The Thirty Years' War began in 1618 when the estates of Bohemia rebelled against Ferdinand of Styria and elected Frederick V of the Palatinate, the leader of the Protestant Union, as their new king. Wallenstein associated himself with the cause of the Catholics and the Habsburg dynasty.
In the summer of 1618, Count Jindřich Matyáš Thurn led 10,000 troops into Moravia to secure their loyalty to the rebellion. Nobles who wished for a rapprochement with Ferdinand faced a choice. Senior nobleman Zierotin's son-in-law, Georg von Nachod, commanded the Moravian cavalry and his brother-in-law, Wallenstein, the infantry. Both decided to take their regiment into Austria. Nachod's troops rebelled and he fled for his life. Wallenstein's major demanded authorisation from the Estates upon which Wallenstein drew his sword and ran him through, "A fresh major was immediately appointed and displayed greater tractability". Deserting the Bohemians, he marched his regiment to Vienna taking with him the Moravian treasury. There, however, the authorities told him that the money would go back to the Moravians – but he had shown his loyalty to Ferdinand, the future Emperor.

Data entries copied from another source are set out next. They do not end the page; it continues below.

/-!
# The difference of two Riesz-transform pressures: the bilinear Calderón–Zygmund bound

Analysis/FluidPDE proof file (theorems only, everything PROVED, no definitions, no named facts)
on the inline proof path of the named fact
`Literature.Analysis.FluidPDE.local_leray_weak_strong_uniqueness` (**U**; P. G. Lemarié-Rieusset,
*The Navier–Stokes Problem in the 21st Century* (2016), **Thm. 14.7**, weak–strong uniqueness for
local Leray solutions, held copy file pp. 514–518), part "pressure estimates" of the printed
proof (pp. 516–517).

In the printed proof the pressure of the difference `w = u₁ - u₂` of two local Leray solutions
is written near a centre `x₀` as `q_{x₀} = R₁ + R₂ + S₁ + S₂` with
`ℍ = w ⊗ u₁ + u₁ ⊗ w - w ⊗ w = u₁ ⊗ u₁ - u₂ ⊗ u₂`, the near-field terms being
`(1/Δ)∇ ⊗ ∇ (1_{B(x₀,5R₀)} ℍ)` ("we find `∫₀ᵗ∫(w·∇φ)(R₁ + R₂) ≤ Cδ(t)³ + …`" by the
Calderón–Zygmund inequality, p. 517). The tree realises the near field of the local pressure
expansion of ONE local Leray solution `(v, π)` as the Riesz-transform pressure
`p̃[1_{B_{2r}(x₀)} v(t)]` of the cut-off slice (`localPressureNear`,
`LocalLerayPressureDecomposition.lean`; Kang–Miura–Tsai 2021, Lemma 3.4), a *quadratic*
expression, with the quadratic Calderón–Zygmund bound `‖p̃[w]‖_p ≤ C‖|w|²‖_p`
(`stein1970_normalisedPressure_ae_Lp_bound_holds`). The weak–strong argument needs the
**difference** `p̃[a] - p̃[b]` of the near fields of the two solutions controlled by the
**product** `|a - b| · |a + b|` — the bilinear form of the Calderón–Zygmund inequality for the
nine Riesz-type kernels, applied to the scalar densities `(a - b)ᵢ (a + b)ⱼ` (Stein 1970, Ch. II
§4.2 Thm. 3 with §4.5 Thm. 4, exactly as in the quadratic case). This file proves it:

* §1 `pressureKernel_sub_eq_pressureForm` — `K(z)(a) - K(z)(b) = B_z(a - b, a + b)` for the
  symmetric bilinear form `B_z` of the kernel (`pressureForm`), and the expansion of
  `B_z(f(y), g(y))` along an orthonormal basis into the scalar densities `fᵢ gⱼ`;
* §2 the truncated bilinear singular integrals `∫_{|x-y|>ε} B_{x-y}(f(y), g(y)) dy` for
  measurable `f, g` with `|f||g| ∈ L^p`, `1 < p < ∞`: absolute convergence, the expression as
  `½ Σᵢⱼ (T^{bᵢ+bⱼ}_ε - T^{bᵢ}_ε - T^{bⱼ}_ε)(fᵢ gⱼ)` through the tree's directional truncations
  `rieszTrunc`, measurability, the bound `‖·‖_p ≤ (27/2) A_p ‖|f||g|‖_p` (Thm. 3 (a)), the a.e.
  existence of the limit `ε → 0⁺` (Thm. 4 (a)) and, by Fatou, the same `L^p` bound for the limit
  (`exists_bilinear_pv`);
* §3 `exists_normalisedPressure_sub_eq_add₃` — **the decomposition used by the weak–strong
  argument**: for measurable `a, b, e` with `|a|², |b|² ∈ L^{3/2}` (so that both principal values
  exist a.e.), `|a - b||e| ∈ L²` and `|a - b||a - e| ∈ L²`,
  `p̃[a] - p̃[b] = Q₁ + Q₂ + Q₃` a.e. with `‖Q₁‖₂ ≤ C‖|a-b||e|‖₂`, `‖Q₂‖₂ ≤ C‖|a-b||a-e|‖₂`,
  `‖Q₃‖_{3/2} ≤ C‖|a-b|²‖_{3/2}`, `C` absolute (write `a + b = 2e + 2(a - e) - (a - b)` in the
  second slot; in the application `a = 1_S u₁(t)`, `b = 1_S u₂(t)`, `e = 1_S u₃(t)`,
  `a - e = 1_S u₄(t)`, `a - b = 1_S w(t)`: the three terms are Lemarié-Rieusset's `R₁` split along
  `u₁ = u₃ + u₄` and the `w ⊗ w` part).

## Mathlib / tree

Tree: `pressureForm`, `pressureForm_symm`, `pressureForm_add_left`, `pressureForm_smul_left`,
`pressureForm_sum_left/right`, `pressureForm_eq_polarisation`, `coord`, `rieszTrunc`,
`rieszTrunc_eq_setIntegral`, `integrable_mul_rieszTruncKernel`, `integrableOn_mul_rieszKernel_iff`,
`aestronglyMeasurable_rieszTrunc`, `exists_eLpNorm_rieszTrunc_le` (Thm. 3 (a)),
`ae_exists_tendsto_rieszTrunc` (Thm. 4 (a)), `integrableOn_pressureKernel_of_memLp`,
`HasPressurePV`, `normalisedPressure_eq` (used). Mathlib: `Lp.eLpNorm_lim_le_liminf_eLpNorm`,
`aestronglyMeasurable_of_tendsto_ae`, `eLpNorm_mono_real`.

## References

* E. M. Stein, *Singular integrals and differentiability properties of functions* (1970),
  Ch. II §4.2 Thm. 3, §4.5 Thm. 4. [`Stein1971`]
* P. G. Lemarié-Rieusset, *The Navier–Stokes Problem in the 21st Century* (2016),
  doi:10.1201/b19556, Thm. 14.7, proof, file pp. 516–517 (the terms `R₁`, `R₂`).
  [`LemarieRieusset2016`]
-/

noncomputable section

open MeasureTheory Set Filter Topology Function Metric
open scoped ENNReal NNReal RealInnerProductSpace

namespace Literature.Analysis.FluidPDE

-- nested operator types in the imported pressure files
set_option maxSynthPendingDepth 3

/-! ## §1. Algebra of the bilinear form -/

section Algebra

/-- Additivity of `B_z` in the second slot. [folklore] -/
theorem pressureForm_add_right (z a c c' : (EuclideanSpace ℝ (Fin 3))) :
    pressureForm z a (c + c') = pressureForm z a c + pressureForm z a c' := by
  rw [pressureForm_symm, pressureForm_add_left, pressureForm_symm z c a, pressureForm_symm z c' a]

/-- Homogeneity of `B_z` in the second slot. [folklore] -/
theorem pressureForm_smul_right (z a : (EuclideanSpace ℝ (Fin 3))) (r : ℝ) (c : (EuclideanSpace ℝ (Fin 3))) :
    pressureForm z a (r • c) = r * pressureForm z a c := by
  rw [pressureForm_symm, pressureForm_smul_left, pressureForm_symm]

/-- `B_z(a, c - c') = B_z(a, c) - B_z(a, c')`. [folklore] -/
theorem pressureForm_sub_right (z a c c' : (EuclideanSpace ℝ (Fin 3))) :
    pressureForm z a (c - c') = pressureForm z a c - pressureForm z a c' := by
  rw [sub_eq_add_neg, pressureForm_add_right, ← neg_one_smul ℝ c', pressureForm_smul_right]
  ring

/-- **The difference of two quadratic kernels is bilinear in (difference, sum):**
`K(z)(a) - K(z)(b) = B_z(a - b, a + b)` (`a ⊗ a - b ⊗ b = (a-b) ⊗ a + b ⊗ (a-b)`, symmetry).
[folklore] -/
theorem pressureKernel_sub_eq_pressureForm (z a b : (EuclideanSpace ℝ (Fin 3))) :
    pressureKernel z a - pressureKernel z b = pressureForm z (a - b) (a + b) := by
  simp only [pressureKernel_eq_pressureForm, pressureForm, inner_add_right, inner_sub_right,
    inner_sub_left, real_inner_comm a b]
  ring

/-- `|B_z(a, c)|` is controlled by the product of the norms (restated with the constant in
front). [folklore] -/
theorem abs_pressureForm_le' (z a c : (EuclideanSpace ℝ (Fin 3))) :
    |pressureForm z a c| ≤ ‖a‖ * ‖c‖ * (Real.pi * ‖z‖ ^ 3)⁻¹ := by
  rw [← div_eq_mul_inv]
  exact abs_pressureForm_le z a c
import Mathlib.RingTheory.MvPolynomial.EulerIdentity
import Summits.Schanuel.Schanuel.Theorems.ZilberEacComplexHypersurfaceEscapeCorollaries
import HarnessLib

/-!
# Linear escape over hypersurface bases: rational lattice directions; real quadratic leading forms

Two further corollaries of Theorem H_esc (`ZilberEacComplexHypersurfaceEscape.lean`; Exponential-Algebraic
Closedness over an arbitrary hypersurface base `{H = 0} ⊆ ℂⁿ` for Laurent-parametrised escape fibres;
first open rung `dim π₁(V) = n - 1`, Mantova–Masser, PLMS 129 (2024), §1 p. 5):

* `exists_expPoint_hypersurfaceEscape_rat` — the lattice direction may be RATIONAL: a simple root `λ`,
  `Re λ ≠ 0`, of `H_D(λν + 2πi q/k)` (`q ∈ ℤⁿ`, `k ≥ 1`) suffices (scaling `(λ, q/k) ↦ (kλ, q)` and
  homogeneity). This is the form in which the density remark of the corollaries file applies;
* `exists_expPoint_realQuadricEscape` — **real symmetric quadratic leading form with an elliptic pair**:
  base `Σᵢⱼ Mᵢⱼxᵢxⱼ + Σ bᵢxᵢ + c₀ = 0` (`M` real symmetric, `b, c₀` complex), fibre direction `ν`, and an
  integer vector `q` with `B(ν,q)² < Q(ν)Q(q)` (`Q(x) = Σ Mᵢⱼxᵢxⱼ`, `B(ν,q) = Σ Mᵢⱼνᵢqⱼ`): then EC for
  every escape family, the simple root being `λ = -(2π/Q(ν))(√(Q(ν)Q(q) - B²) + iB)`. Positive-definite
  `M` (ellipsoids, `ZilberEacComplexEllipsoidEscape.lean`) admit such `q` for every `ν ≠ 0` (`n ≥ 2`,
  Cauchy–Schwarz); indefinite `M` do exactly when `ν` is not a hyperbolicity direction.

HONEST FRAMING: modest sub-rungs of EAC; nothing here bears on Schanuel's conjecture; EC(3,2) open.
-/

noncomputable section

open Complex MvPolynomial Metric Set Filter Topology

set_option linter.dupNamespace false

namespace Summit.Schanuel.Schanuel.Theorems

/-- **Rational lattice directions.** Theorem H_esc with `v = λν + 2πi q/k` (`q ∈ ℤⁿ`, `k ≥ 1`) and
`Re λ ≠ 0`: by homogeneity `H_D(k v) = kᴰ H_D(v)`, `∂ᵢH_D(kv) = k^{D-1} ∂ᵢH_D(v)`, and
`k v = (kλ)ν + 2πiq` is an integral lattice datum. [cite: MantovaMasser2023, §1 p.5 (the open case
dim π(V) = 2 in ℂ³×ℂˣ³)] -/
theorem exists_expPoint_hypersurfaceEscape_rat {n : ℕ} (H : MvPolynomial (Fin n) ℂ)
    (hD : 1 ≤ H.totalDegree) (ν q : Fin n → ℤ) (k : ℕ) (hk : 0 < k) (lam : ℂ) (hre : lam.re ≠ 0)
    (hroot : eval (fun i => lam * (ν i : ℂ) + 2 * Real.pi * I * (q i : ℂ) / k)
      (homogeneousComponent H.totalDegree H) = 0)
    (hβ : ∑ i, (ν i : ℂ) * eval (fun i => lam * (ν i : ℂ) + 2 * Real.pi * I * (q i : ℂ) / k)
      (pderiv i (homogeneousComponent H.totalDegree H)) ≠ 0)
    (c : Fin n → ℂ) (hc : ∀ i, c i ≠ 0) (S : Fin n → Finset ℤ) (hS : ∀ i, ∀ m ∈ S i, m < ν i)
    (A : Fin n → ℤ → MvPolynomial (Fin n) ℂ) :
    ∃ x : Fin n → ℂ, ∃ L : ℂ, eval x H = 0 ∧ ∀ i,
      exp (x i) = c i * exp ((ν i : ℂ) * L) + ∑ m ∈ S i, eval x (A i m) * exp ((m : ℂ) * L) := by
  have hkC : (k : ℂ) ≠ 0 := by exact_mod_cast hk.ne'
  have hhom : (homogeneousComponent H.totalDegree H).IsHomogeneous H.totalDegree :=
    homogeneousComponent_isHomogeneous _ H
  have hv' : (fun i => (k : ℂ) * lam * (ν i : ℂ) + 2 * Real.pi * I * (q i : ℂ)) =
      (k : ℂ) • (fun i => lam * (ν i : ℂ) + 2 * Real.pi * I * (q i : ℂ) / k) := by
    funext i; simp only [Pi.smul_apply, smul_eq_mul]; field_simp
  refine exists_expPoint_hypersurfaceEscape_of_re_ne_zero H hD ν q ((k : ℂ) * lam) ?_ ?_ ?_ c hc S hS A
  · rw [show ((k : ℂ) * lam).re = (k : ℝ) * lam.re by simp]
    exact mul_ne_zero (by exact_mod_cast hk.ne') hre
  · rw [hv', hhom.eval_smul_eq, hroot, mul_zero]
  · rw [hv']
    simp_rw [hhom.pderiv.eval_smul_eq]
    have : ∑ i, (ν i : ℂ) * ((k : ℂ) ^ (H.totalDegree - 1) *
        eval (fun i => lam * (ν i : ℂ) + 2 * Real.pi * I * (q i : ℂ) / k)
          (pderiv i (homogeneousComponent H.totalDegree H))) =
        (k : ℂ) ^ (H.totalDegree - 1) * ∑ i, (ν i : ℂ) *
          eval (fun i => lam * (ν i : ℂ) + 2 * Real.pi * I * (q i : ℂ) / k)
            (pderiv i (homogeneousComponent H.totalDegree H)) := by
      rw [Finset.mul_sum]; exact Finset.sum_congr rfl fun i _ => by ring
    rw [this]
    exact mul_ne_zero (pow_ne_zero _ hkC) hβ

/-- **EC over real quadrics with an elliptic lattice pair, no further hypothesis.** Let `M` be a real
SYMMETRIC `n × n` matrix, `b ∈ ℂⁿ`, `c₀ ∈ ℂ`, `Q(x) = Σᵢⱼ Mᵢⱼxᵢxⱼ`; let `ν, q ∈ ℤⁿ` with
`B(ν,q)² < Q(ν) Q(q)`, `B(ν,q) = Σᵢⱼ Mᵢⱼνᵢqⱼ` (so `μ ↦ Q(μν + q)` has non-real roots: an "elliptic pair";
for positive-definite `M` every `q ∦ ν` works, for Lorentzian `M` one needs `ν` outside the light cone's
hyperbolicity directions). Then for all `cᵢ ≠ 0`, finite `Sᵢ ⊆ ℤ` below `νᵢ` and arbitrary
`A_{i,m} ∈ ℂ[x]` there are `x` on the quadric `Q(x) + Σ bᵢxᵢ + c₀ = 0` and `L` with
`e^{xᵢ} = cᵢ e^{νᵢL} + Σ_{m∈Sᵢ} A_{i,m}(x) e^{mL}` (Theorem H_esc with the explicit simple root
`λ = -(2π/Q(ν))(√(Q(ν)Q(q) - B²) + iB)`, `Re λ ≠ 0`, `Σ νₖ∂ₖQ(v) = -4π√(…) ≠ 0`). New.
[cite: MantovaMasser2023, §1 p.5 (the open case dim π(V) = 2 in ℂ³×ℂˣ³)] -/
theorem exists_expPoint_realQuadricEscape {n : ℕ} (M : Fin n → Fin n → ℝ) (hM : ∀ i j, M i j = M j i)
    (b : Fin n → ℂ) (c₀ : ℂ) (ν q : Fin n → ℤ)
    (hdisc : (∑ i, ∑ j, M i j * (ν i : ℝ) * (q j : ℝ)) ^ 2 <
      (∑ i, ∑ j, M i j * (ν i : ℝ) * (ν j : ℝ)) * (∑ i, ∑ j, M i j * (q i : ℝ) * (q j : ℝ)))
    (c : Fin n → ℂ) (hc : ∀ i, c i ≠ 0) (S : Fin n → Finset ℤ) (hS : ∀ i, ∀ m ∈ S i, m < ν i)
    (A : Fin n → ℤ → MvPolynomial (Fin n) ℂ) :
    ∃ x : Fin n → ℂ, ∃ L : ℂ,
      (∑ i, ∑ j, (M i j : ℂ) * x i * x j + ∑ i, b i * x i + c₀ = 0) ∧ ∀ i,
        exp (x i) = c i * exp ((ν i : ℂ) * L) + ∑ m ∈ S i, eval x (A i m) * exp ((m : ℂ) * L) := by
  classical
  set Qν : ℝ := ∑ i, ∑ j, M i j * (ν i : ℝ) * (ν j : ℝ) with hQν
  set Qq : ℝ := ∑ i, ∑ j, M i j * (q i : ℝ) * (q j : ℝ) with hQq
  set B : ℝ := ∑ i, ∑ j, M i j * (ν i : ℝ) * (q j : ℝ) with hB
  have hQν0 : Qν ≠ 0 := by
    intro h; rw [h, zero_mul] at hdisc; nlinarith [sq_nonneg B]
  set Δ : ℝ := Qν * Qq - B ^ 2 with hΔ
  have hΔ0 : 0 < Δ := by rw [hΔ]; linarith
  set s : ℝ := Real.sqrt Δ with hs
  have hspos : 0 < s := Real.sqrt_pos.mpr hΔ0
  have hssq : s ^ 2 = Δ := by rw [sq]; exact Real.mul_self_sqrt hΔ0.le
  set k : ℝ := 2 * Real.pi / Qν with hk
  have hk0 : k ≠ 0 := div_ne_zero (by positivity) hQν0
  have hkQ : (k : ℂ) * (Qν : ℂ) = 2 * Real.pi := by
    rw [← Complex.ofReal_mul, hk, div_mul_cancel₀ _ hQν0]; push_cast; ring
  have hkey : (s : ℂ) ^ 2 + (B : ℂ) ^ 2 = (Qν : ℂ) * (Qq : ℂ) := by
    have h : s ^ 2 + B ^ 2 = Qν * Qq := by rw [hssq, hΔ]; ring
    exact_mod_cast h
  -- the base polynomial
  set QF : MvPolynomial (Fin n) ℂ := ∑ i, ∑ j, C (M i j : ℂ) * X i * X j with hQF
  set Lin : MvPolynomial (Fin n) ℂ := ∑ i, C (b i) * X i + C c₀ with hLin
  set H : MvPolynomial (Fin n) ℂ := QF + Lin with hH
  have hQFhom : QF.IsHomogeneous 2 := by
    rw [hQF]
    refine IsHomogeneous.sum _ _ _ fun i _ => IsHomogeneous.sum _ _ _ fun j _ => ?_
    simpa using ((isHomogeneous_C (Fin n) (M i j : ℂ)).mul (isHomogeneous_X ℂ i)).mul
      (isHomogeneous_X ℂ j)
  have hLinhom1 : (∑ i, C (b i) * X i : MvPolynomial (Fin n) ℂ).IsHomogeneous 1 := by
    refine IsHomogeneous.sum _ _ _ fun i _ => ?_
    simpa using (isHomogeneous_C (Fin n) (b i)).mul (isHomogeneous_X ℂ i)
  have hevalQF : ∀ x : Fin n → ℂ, eval x QF = ∑ i, ∑ j, (M i j : ℂ) * x i * x j := fun x => by
    simp [hQF, map_sum, map_mul, eval_C, eval_X]
  have hevalH : ∀ x : Fin n → ℂ,
      eval x H = ∑ i, ∑ j, (M i j : ℂ) * x i * x j + ∑ i, b i * x i + c₀ := fun x => by
    simp only [hH, hLin, map_add, hevalQF, map_sum, map_mul, eval_C, eval_X]
    ring
  have hQνC : (∑ i, ∑ j, (M i j : ℂ) * (ν i : ℂ) * (ν j : ℂ)) = (Qν : ℂ) := by
    rw [hQν]; push_cast; rfl
  have hQqC : (∑ i, ∑ j, (M i j : ℂ) * (q i : ℂ) * (q j : ℂ)) = (Qq : ℂ) := by
    rw [hQq]; push_cast; rfl
  have hBC : (∑ i, ∑ j, (M i j : ℂ) * (ν i : ℂ) * (q j : ℂ)) = (B : ℂ) := by
    rw [hB]; push_cast; rfl
  -- symmetry: `Σ Mᵢⱼ qᵢ νⱼ = B`
  have hsymB : (∑ i, ∑ j, (M i j : ℂ) * (q i : ℂ) * (ν j : ℂ)) = (B : ℂ) := by
    rw [← hBC, Finset.sum_comm]
    exact Finset.sum_congr rfl fun i _ => Finset.sum_congr rfl fun j _ => by rw [hM j i]; ring
  have hQF0 : QF ≠ 0 := by
    intro h
    have := hevalQF fun i => (ν i : ℂ)
    rw [h, map_zero, hQνC] at this
    exact hQν0 (by exact_mod_cast this.symm)
  have hQFdeg : QF.totalDegree = 2 := hQFhom.totalDegree hQF0
  have hLindeg : Lin.totalDegree ≤ 1 := by
    rw [hLin]
    refine (totalDegree_add _ _).trans (max_le hLinhom1.totalDegree_le ?_)
    rw [totalDegree_C]; norm_num
  have hHdeg : H.totalDegree = 2 := by
    rw [hH, totalDegree_add_eq_left_of_totalDegree_lt, hQFdeg]
    rw [hQFdeg]; omega
  have hHD : homogeneousComponent H.totalDegree H = QF := by
    rw [hHdeg, hH, map_add, homogeneousComponent_eq_self hQFhom, hLin, map_add,
      homogeneousComponent_of_mem hLinhom1, homogeneousComponent_of_mem (isHomogeneous_C (Fin n) c₀)]
    simp
  have hpd : ∀ l x, eval x (pderiv l QF) = 2 * ∑ j, (M l j : ℂ) * x j := by
    intro l x
    have key : ∀ i j, eval x (pderiv l (C (M i j : ℂ) * X i * X j)) =
        (M i j : ℂ) * (if i = l then x j else 0) + (M i j : ℂ) * (if j = l then x i else 0) := by
      intro i j
      rw [mul_assoc, pderiv_C_mul, map_mul, eval_C, Derivation.leibniz, pderiv_X, pderiv_X]
      simp only [smul_eq_mul, map_add, map_mul, eval_X]
      by_cases hi : i = l <;> by_cases hj : j = l
      · subst hi; subst hj; simp [mul_add]
      · subst hi; simp [hj]
      · subst hj; simp [hi]
      · simp [hi, hj]
    have h1 : ∑ i, ∑ j, (M i j : ℂ) * (if i = l then x j else 0) = ∑ j, (M l j : ℂ) * x j := by
      rw [Finset.sum_eq_single l]
      · simp
      · intro i _ hi; simp [hi]
      · intro h; exact absurd (Finset.mem_univ l) h
    have h2 : ∑ i, ∑ j, (M i j : ℂ) * (if j = l then x i else 0) = ∑ j, (M l j : ℂ) * x j := by
      have : ∀ i, ∑ j, (M i j : ℂ) * (if j = l then x i else 0) = (M l i : ℂ) * x i := by
        intro i
        rw [Finset.sum_eq_single l]
        · simp [hM i l]
        · intro j _ hj; simp [hj]
        · intro h; exact absurd (Finset.mem_univ l) h
      simp only [this]
    rw [hQF]
    simp only [map_sum, key, Finset.sum_add_distrib, h1, h2]
    ring
  -- the root
  set lam : ℂ := -(k : ℂ) * ((s : ℂ) + I * (B : ℂ)) with hlam
  have hre : lam.re ≠ 0 := by
    have : lam.re = -(k * s) := by simp [hlam, Complex.mul_re]
    rw [this, neg_ne_zero]; exact mul_ne_zero hk0 hspos.ne'
  set v : Fin n → ℂ := fun i => lam * (ν i : ℂ) + 2 * Real.pi * I * (q i : ℂ) with hv
  have hQv : eval v QF = (Qν : ℂ) * lam ^ 2 + 4 * Real.pi * I * (B : ℂ) * lam -
      4 * Real.pi ^ 2 * (Qq : ℂ) := by
    rw [hevalQF]
    have : ∀ i j, (M i j : ℂ) * v i * v j = (M i j : ℂ) * (ν i : ℂ) * (ν j : ℂ) * lam ^ 2 +
        2 * Real.pi * I * lam * ((M i j : ℂ) * (ν i : ℂ) * (q j : ℂ)) +
        2 * Real.pi * I * lam * ((M i j : ℂ) * (q i : ℂ) * (ν j : ℂ)) +
        (2 * Real.pi * I) ^ 2 * ((M i j : ℂ) * (q i : ℂ) * (q j : ℂ)) := by
      intro i j; simp only [hv]; ring
    simp only [this, Finset.sum_add_distrib, ← Finset.sum_mul, ← Finset.mul_sum, hQνC, hQqC, hBC,
      hsymB]
    linear_combination (4 * (Real.pi : ℂ) ^ 2 * (Qq : ℂ)) * I_sq
  have hroot : eval (fun i => lam * (ν i : ℂ) + 2 * Real.pi * I * (q i : ℂ))
      (homogeneousComponent H.totalDegree H) = 0 := by
    rw [hHD]
    change eval v QF = 0
    rw [hQv, hlam]
    linear_combination ((k : ℂ) * ((s : ℂ) + I * (B : ℂ)) ^ 2 + 2 * Real.pi * (Qq : ℂ)) * hkQ +
      (2 * Real.pi * (k : ℂ)) * hkey + (-(2 * Real.pi * (k : ℂ) * (B : ℂ) ^ 2)) * I_sq
  have hβ : ∑ i, (ν i : ℂ) * eval (fun i => lam * (ν i : ℂ) + 2 * Real.pi * I * (q i : ℂ))
      (pderiv i (homogeneousComponent H.totalDegree H)) ≠ 0 := by
    rw [hHD]
    change ∑ i, (ν i : ℂ) * eval v (pderiv i QF) ≠ 0
    simp only [hpd]
    have e1 : ∑ l, (ν l : ℂ) * (2 * ∑ j, (M l j : ℂ) * v j) =
        2 * (lam * (Qν : ℂ) + 2 * Real.pi * I * (B : ℂ)) := by
      rw [← hQνC, ← hBC]
      simp only [hv, Finset.mul_sum, mul_add, Finset.sum_add_distrib]
      congr 1 <;> exact Finset.sum_congr rfl fun i _ => Finset.sum_congr rfl fun j _ => by ring
    have e2 : 2 * (lam * (Qν : ℂ) + 2 * Real.pi * I * (B : ℂ)) = -(4 * Real.pi * (s : ℂ)) := by
      rw [hlam]; linear_combination (-2 * ((s : ℂ) + I * (B : ℂ))) * hkQ
    rw [e1, e2, neg_ne_zero]
    have hπ : (Real.pi : ℂ) ≠ 0 := by exact_mod_cast Real.pi_pos.ne'
    have hsC : (s : ℂ) ≠ 0 := by exact_mod_cast hspos.ne'
    exact mul_ne_zero (mul_ne_zero (by norm_num) hπ) hsC
  obtain ⟨x, L, hxH, hx⟩ := exists_expPoint_hypersurfaceEscape_of_re_ne_zero H (by rw [hHdeg]; norm_num)
    ν q lam hre hroot hβ c hc S hS A
  refine ⟨x, L, ?_, hx⟩
  rw [← hevalH x, hxH]

end Summit.Schanuel.Schanuel.Theorems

Wallenstein equipped a regiment of cuirassiers and won great distinction under Charles Bonaventure de Longueval, Count of Bucquoy in the wars against Ernst von Mansfeld and Gabriel Bethlen (both supporters of the Bohemian revolt) in Moravia. Wallenstein recovered his lands (which the rebels had seized in 1619) and after the Battle of White Mountain (8 November 1620), he secured the estates belonging to his mother's family and confiscated tracts of Protestant lands.

He grouped his new possessions into a territory called Friedland (Frýdlant) in northern Bohemia. A series of successes in battle led to Wallenstein becoming in 1622 an imperial count palatine, in 1623 a prince, and in 1625 Duke of Friedland. Wallenstein proved an able administrator of the duchy and sent a large representation to Prague to emphasize his nobility.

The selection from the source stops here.